RECORDS SHOWN =>
[Start of Attachment]

import Summits.CriticalPhenomena.PercolationContinuityZ3.Theorems.PercNearOneGluingNoHeavyLowerTailQ7PsiFourWorlds
import HarnessLib

/-!
# `NoHeavyLowerTail` (stmt-CriticalPhenomena-4575) — (GΨ₄) for four relays from its three observer halves

Support file (`--supports stmt-CriticalPhenomena-4575`), coupling seat `prim-cplus-coupling` (gen 9).  No definitions, no named
facts, no sorries.

Setting (seat memo prim-cplus-coupling/Q7-FOUR-RELAYS.md §1): observer `o`, strong relays `x, y, u`, weak relay `z`, monotone real
cluster property `F`.  A split credits the observer world "`C_o ∩ {x,y,u} = S`, `o ↮ z`" to the relays in `S` with shares summing
to one; the `x`-half (P_x*) says that for EVERY monotone `G`
`λ_x ∫_{x↮z} G(C x) ≤ ∫_{A_x} G(C x) + t_{xy,x} ∫_{B_xy} G(C x) + t_{xu,x} ∫_{B_xu} G(C x) + s_x ∫_{T_x} G(C x)`.

* `Q7Psi.gpsi_four_robust_of_halves` — the three halves (all monotone `G`), a split, and `0 ≤ λ_i ≤ 1` give the hypothesis-free
  form `Σ_i min(E F(C i) − E F(C z), 0) ≤ ∫_J F(C o) − ∫_J F(C z)`, `J = o↔x ∪ o↔y ∪ o↔u` (observer part: the seven worlds,
  `Q7Psi.integral_sevenWorlds`; weak-relay part: `Q7Psi.zquarter_of_oquarter` three times);
* `Q7Psi.gpsi_four_of_halves` — hence (GΨ₄): `E F(C z) ≤ E F(C i)` (`i = x,y,u`) ⟹ `∫_J F(C z) ≤ ∫_J F(C o)`.
The halves themselves are reduced in the memo (§3–§4) to vdBHK 1.3, COV(τ) with avoided sets (`CovTau.markerDominanceAvoid`) and
prim-hp-8's conditioned slack hierarchy at the cell (1,1), with an explicit positive split — the next file of this chain.
[cite: KozmaNitzan2024, §5.1 (pp. 31–32), Question 7 (p. 36), Conjecture 4 (p. 32)] [cite: VandenbergHaggstromKahn2005, §2.1 Lemma 2.4 (p. 10)]
-/

namespace Summit.CriticalPhenomena.PercolationContinuityZ3.Theorems

open MeasureTheory Set Literature.Probability.LatticeModels Literature.Probability.Percolation
open scoped Classical
open KNPreFKG BHK2006

noncomputable section

namespace Q7Psi

variable {V : Type*} [Fintype V]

[End of Attachment]

REQUIREMENT =>
Whatever lines appear above, reproduce every one of them exactly.

RESPONSE FOR THIS EXERCISE =>
import Summits.CriticalPhenomena.PercolationContinuityZ3.Theorems.PercNearOneGluingNoHeavyLowerTailQ7PsiFourWorlds
import HarnessLib

/-!
# `NoHeavyLowerTail` (stmt-CriticalPhenomena-4575) — (GΨ₄) for four relays from its three observer halves

Support file (`--supports stmt-CriticalPhenomena-4575`), coupling seat `prim-cplus-coupling` (gen 9).  No definitions, no named
facts, no sorries.

Setting (seat memo prim-cplus-coupling/Q7-FOUR-RELAYS.md §1): observer `o`, strong relays `x, y, u`, weak relay `z`, monotone real
cluster property `F`.  A split credits the observer world "`C_o ∩ {x,y,u} = S`, `o ↮ z`" to the relays in `S` with shares summing
to one; the `x`-half (P_x*) says that for EVERY monotone `G`
`λ_x ∫_{x↮z} G(C x) ≤ ∫_{A_x} G(C x) + t_{xy,x} ∫_{B_xy} G(C x) + t_{xu,x} ∫_{B_xu} G(C x) + s_x ∫_{T_x} G(C x)`.

* `Q7Psi.gpsi_four_robust_of_halves` — the three halves (all monotone `G`), a split, and `0 ≤ λ_i ≤ 1` give the hypothesis-free
  form `Σ_i min(E F(C i) − E F(C z), 0) ≤ ∫_J F(C o) − ∫_J F(C z)`, `J = o↔x ∪ o↔y ∪ o↔u` (observer part: the seven worlds,
  `Q7Psi.integral_sevenWorlds`; weak-relay part: `Q7Psi.zquarter_of_oquarter` three times);
* `Q7Psi.gpsi_four_of_halves` — hence (GΨ₄): `E F(C z) ≤ E F(C i)` (`i = x,y,u`) ⟹ `∫_J F(C z) ≤ ∫_J F(C o)`.
The halves themselves are reduced in the memo (§3–§4) to vdBHK 1.3, COV(τ) with avoided sets (`CovTau.markerDominanceAvoid`) and
prim-hp-8's conditioned slack hierarchy at the cell (1,1), with an explicit positive split — the next file of this chain.
[cite: KozmaNitzan2024, §5.1 (pp. 31–32), Question 7 (p. 36), Conjecture 4 (p. 32)] [cite: VandenbergHaggstromKahn2005, §2.1 Lemma 2.4 (p. 10)]
-/

namespace Summit.CriticalPhenomena.PercolationContinuityZ3.Theorems

open MeasureTheory Set Literature.Probability.LatticeModels Literature.Probability.Percolation
open scoped Classical
open KNPreFKG BHK2006

noncomputable section

namespace Q7Psi

variable {V : Type*} [Fintype V]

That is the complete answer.